1. The workflow begins with a Webhook node that receives data, triggering the process.

2. The received content is passed to a Sticky Note node for annotation or documentation purposes.

3. A Splitter node divides the input text into manageable chunks based on characters, facilitating better processing.

4. Each chunk is processed through HuggingFace’s language model to generate embeddings — vector representations of the text.

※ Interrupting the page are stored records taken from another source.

import Literature.AlgebraicGeometry.AbelianSchemes.TangentCocycleOfCechTwoCocycle
import Literature.AlgebraicGeometry.Modules.CechFullCochainRawDegreeTwo
import Literature.AlgebraicGeometry.AbelianSchemes.AbelianVarietyCechCupSurjective
import HarnessLib

/-!
# Every Čech `2`-cocycle of `𝒪_A` on an abelian variety in characteristic `0` is `θ ⌣ dlog g` up to a coboundary
# — the (I1) input of the line-bundle-lift move ([MumfordAV1970] §13; [Oort1971] 2.3.3; [MumfordFogartyKirwan1994] App. 7A)

Topic `AlgebraicGeometry/AbelianSchemes`.  THEOREMS ONLY (no `def`, no instance, no notation, no `sorry`).
Cell hodgecm-mathlib, F-11 road A, grandchild `F11LiftWithLineBundle`, stub G2: THE (I1) SOCKET of MONO-G2 (B-p13 (g22) v0.3c :413 ∕
★-to-be `AbelianSchemes/AbelianSchemeLineBundleLiftOfSomeLift`), letter = `SOCKET-I1.v0` minus the idle principal-cover binders `b hb`.

Assembly: a linear order on the finite index type (`LinearOrder.lift' (Fintype.equivFin ι)`); J3 = ★
`AbelianVarietyCech.exists_sum_cup_add_d` (F0P1b-p02 (g2), F-J3b 3∕3: every full Čech `2`-cocycle of `𝒪_A` is `∑ᵢ aᵢ ∪ bᵢ + d w`,
[MumfordAV1970] §13 Cor. 2 via Künneth + the Hopf-algebra argument); ★ `Modules.exists_raw_sum_cup_of_full` (the degree-`≤ 2` raw↔full
dictionary, p799236) reads it in raw letters; then ★ `AbelianSchemeOver.exists_tangentCocycle_of_sum_cup` (p797622: `φ_L` injective ⇒ onto,
per-cocycle vector fields, Leibniz bookkeeping).

HC_CM is proved only modulo the 7 printed citations until rung 0 closes; this file is generic abelian-scheme geometry and asserts
nothing about HC.

## References
* [MumfordAV1970] D. Mumford, *Abelian Varieties* (1970), §13, proof of the Theorem (pp. 125–130) and Cor. 2 (p. 129).
* [Oort1971] F. Oort, *Finite group schemes, local moduli for abelian varieties, and lifting problems* (1971), §2.3 Lemma 2.3.3.
* [MumfordFogartyKirwan1994] D. Mumford, J. Fogarty, F. Kirwan, *Geometric Invariant Theory*, 3rd ed. (1994), App. 7A (p. 235).
-/

noncomputable section

open CategoryTheory CategoryTheory.Limits AlgebraicGeometry Opposite TopologicalSpace
open Literature.Algebra.Homology Literature.Algebra.Homology.OrderedCech

namespace Literature.AlgebraicGeometry.AbelianSchemes

open Literature.AlgebraicGeometry.Motives Literature.AlgebraicGeometry.Modules
  Literature.AlgebraicGeometry.Morphisms Literature.AlgebraicGeometry.HodgeTheory

/-- **(I1) — every Čech `2`-cocycle of `𝒪_A` on a finite affine open cover of an abelian scheme `A` over a field of characteristic
`0`, `L` of rank one rigidified (`hε`) and geometrically of an ample class (`hΘ`) framed by `F` on the cover, is `g⁻¹ · θ(dg)` for a
tangent-valued Čech `1`-cocycle `θ` up to a coboundary `h`** — the letters `θ hθcoc h hsh` of ★ `Deformation.exact_correctedUnits_of_move`
with `g := F.tf`, `gi l m := F.tfOn m l _` (`SOCKET-I1.v0` minus the idle principal-cover binders).  J3 (`Ȟ¹ ⊗ Ȟ¹ ↠ Ȟ²`) ∘ the
raw↔full dictionary ∘ `φ_L` onto. [cite: MumfordAV1970, §13, proof of the Theorem (pp. 125–130)] [cite: Oort1971, §2.3 Lemma 2.3.3]
[cite: MumfordFogartyKirwan1994, App. 7A (p. 235)] -/
theorem AbelianSchemeOver.exists_tangentCocycle_of_cechTwoCocycle {k : Type} [Field k] [CharZero k]
    (A : AbelianSchemeOver (Spec (.of k))) {L : A.left.Modules} (hL : HasRank L 1)
    (hε : CechPic.pullback A.unitSection (detClass (HasRank.isFiniteLocallyFree' hL)) = 1)
    (hΘ : ∀ ⦃Ω : Type⦄ [Field Ω] [IsAlgClosed Ω] (s : Spec (.of Ω) ⟶ Spec (.of k)),
      ∃ Θ : CartierDivisor (A.fibre s).toAbelianVariety.X.left, Θ.IsAmple ∧
        CechPic.pullback (X := (A.fibre s).toAbelianVariety.X.left) (pullback.fst A.X.hom s)
          (detClass (HasRank.isFiniteLocallyFree' hL)) = Θ.cechClass)
    {ι : Type} [Finite ι] (U : ι → A.X.left.affineOpens) (hcov : ⨆ j, (U j).1 = ⊤)
    (F : IFrames L (fun j => (U j).1))
    (s : (j l m : ι) → Γ(A.X.left, (U j).1 ⊓ (U l).1 ⊓ (U m).1))
    (hs : ∀ j l m n : ι,
      A.X.left.presheaf.map (homOfLE (le_inf (le_inf (inf_le_left.trans (inf_le_left.trans inf_le_right))
            (inf_le_left.trans inf_le_right)) inf_le_right :
          (U j).1 ⊓ (U l).1 ⊓ (U m).1 ⊓ (U n).1 ≤ (U l).1 ⊓ (U m).1 ⊓ (U n).1)).op (s l m n) -
        A.X.left.presheaf.map (homOfLE (le_inf (le_inf (inf_le_left.trans (inf_le_left.trans inf_le_left))
            (inf_le_left.trans inf_le_right)) inf_le_right :
          (U j).1 ⊓ (U l).1 ⊓ (U m).1 ⊓ (U n).1 ≤ (U j).1 ⊓ (U m).1 ⊓ (U n).1)).op (s j m n) +
        A.X.left.presheaf.map (homOfLE (le_inf (inf_le_left.trans inf_le_left) inf_le_right :
          (U j).1 ⊓ (U l).1 ⊓ (U m).1 ⊓ (U n).1 ≤ (U j).1 ⊓ (U l).1 ⊓ (U n).1)).op (s j l n) -
        A.X.left.presheaf.map (homOfLE (inf_le_left :
          (U j).1 ⊓ (U l).1 ⊓ (U m).1 ⊓ (U n).1 ≤ (U j).1 ⊓ (U l).1 ⊓ (U m).1)).op (s j l m) = 0) :
    ∃ (θ : (j l : ι) → ((cotangentSheaf A.X).over ((U j).1 ⊓ (U l).1) ⟶ (unitModule A.X.left).over ((U j).1 ⊓ (U l).1)))
      (_ : ∀ j l m : ι,
        restrictHom (homOfLE (inf_le_left : (U j).1 ⊓ (U l).1 ⊓ (U m).1 ≤ (U j).1 ⊓ (U l).1)) (θ j l) +
          restrictHom (homOfLE (le_inf (inf_le_left.trans inf_le_right) inf_le_right :
            (U j).1 ⊓ (U l).1 ⊓ (U m).1 ≤ (U l).1 ⊓ (U m).1)) (θ l m) =
          restrictHom (homOfLE (le_inf (inf_le_left.trans inf_le_left) inf_le_right :
            (U j).1 ⊓ (U l).1 ⊓ (U m).1 ≤ (U j).1 ⊓ (U m).1)) (θ j m))
      (h : (j l : ι) → Γ(A.X.left, (U j).1 ⊓ (U l).1)),
      ∀ j l m : ι, s j l m =
        A.X.left.presheaf.map (homOfLE (le_inf (inf_le_left.trans inf_le_right) inf_le_right :
            (U j).1 ⊓ (U l).1 ⊓ (U m).1 ≤ (U l).1 ⊓ (U m).1)).op
            (F.tfOn m l ((U l).1 ⊓ (U m).1) inf_le_right inf_le_left) *
          (show Γ(A.X.left, (U j).1 ⊓ (U l).1 ⊓ (U m).1) from
            appLE (restrictHom (homOfLE (inf_le_left : (U j).1 ⊓ (U l).1 ⊓ (U m).1 ≤ (U j).1 ⊓ (U l).1)) (θ j l))
              (𝟙 _) (dSection A.X _ (A.X.left.presheaf.map (homOfLE (le_inf (inf_le_left.trans inf_le_right)
                inf_le_right : (U j).1 ⊓ (U l).1 ⊓ (U m).1 ≤ (U l).1 ⊓ (U m).1)).op (F.tf l m)))) +
        (A.X.left.presheaf.map (homOfLE (le_inf (inf_le_left.trans inf_le_left) inf_le_right :
            (U j).1 ⊓ (U l).1 ⊓ (U m).1 ≤ (U j).1 ⊓ (U m).1)).op (h j m) -
          A.X.left.presheaf.map (homOfLE (inf_le_left : (U j).1 ⊓ (U l).1 ⊓ (U m).1 ≤ (U j).1 ⊓ (U l).1)).op (h j l) -
          A.X.left.presheaf.map (homOfLE (le_inf (inf_le_left.trans inf_le_right) inf_le_right :
            (U j).1 ⊓ (U l).1 ⊓ (U m).1 ≤ (U l).1 ⊓ (U m).1)).op (h l m)) := by
  classical
  letI : Fintype ι := Fintype.ofFinite ι
  letI : LinearOrder ι := LinearOrder.lift' (Fintype.equivFin ι) (Fintype.equivFin ι).injective
  obtain ⟨σ, _, a, c, ha, hc, h', hJ3⟩ := Modules.exists_raw_sum_cup_of_full (fun j => (U j).1)
    (scalarRingHomTop A.X) s hs (AbelianVarietyCech.exists_sum_cup_add_d A U hcov)
  exact A.exists_tangentCocycle_of_sum_cup hL hε hΘ U hcov F s a c ha hc h' hJ3

end Literature.AlgebraicGeometry.AbelianSchemes

end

5. These embeddings are stored in a Supabase vector store for efficient similarity searches.

6. When a query is initiated, the stored embeddings are retrieved to find relevant achievement suggestions.

7. The retrieved data is processed through an AI Tool node that interacts with the language model, generating tailored achievement suggestions.

8. The AI-generated suggestions are stored in a Supabase database for future reference.

9. A Chat node, powered by the HuggingFace language model, helps to refine or generate responses based on context, maintaining a memory buffer for ongoing interactions.

10. An Agent node helps define tasks or clarify prompts, ensuring relevant and accurate achievement suggestions.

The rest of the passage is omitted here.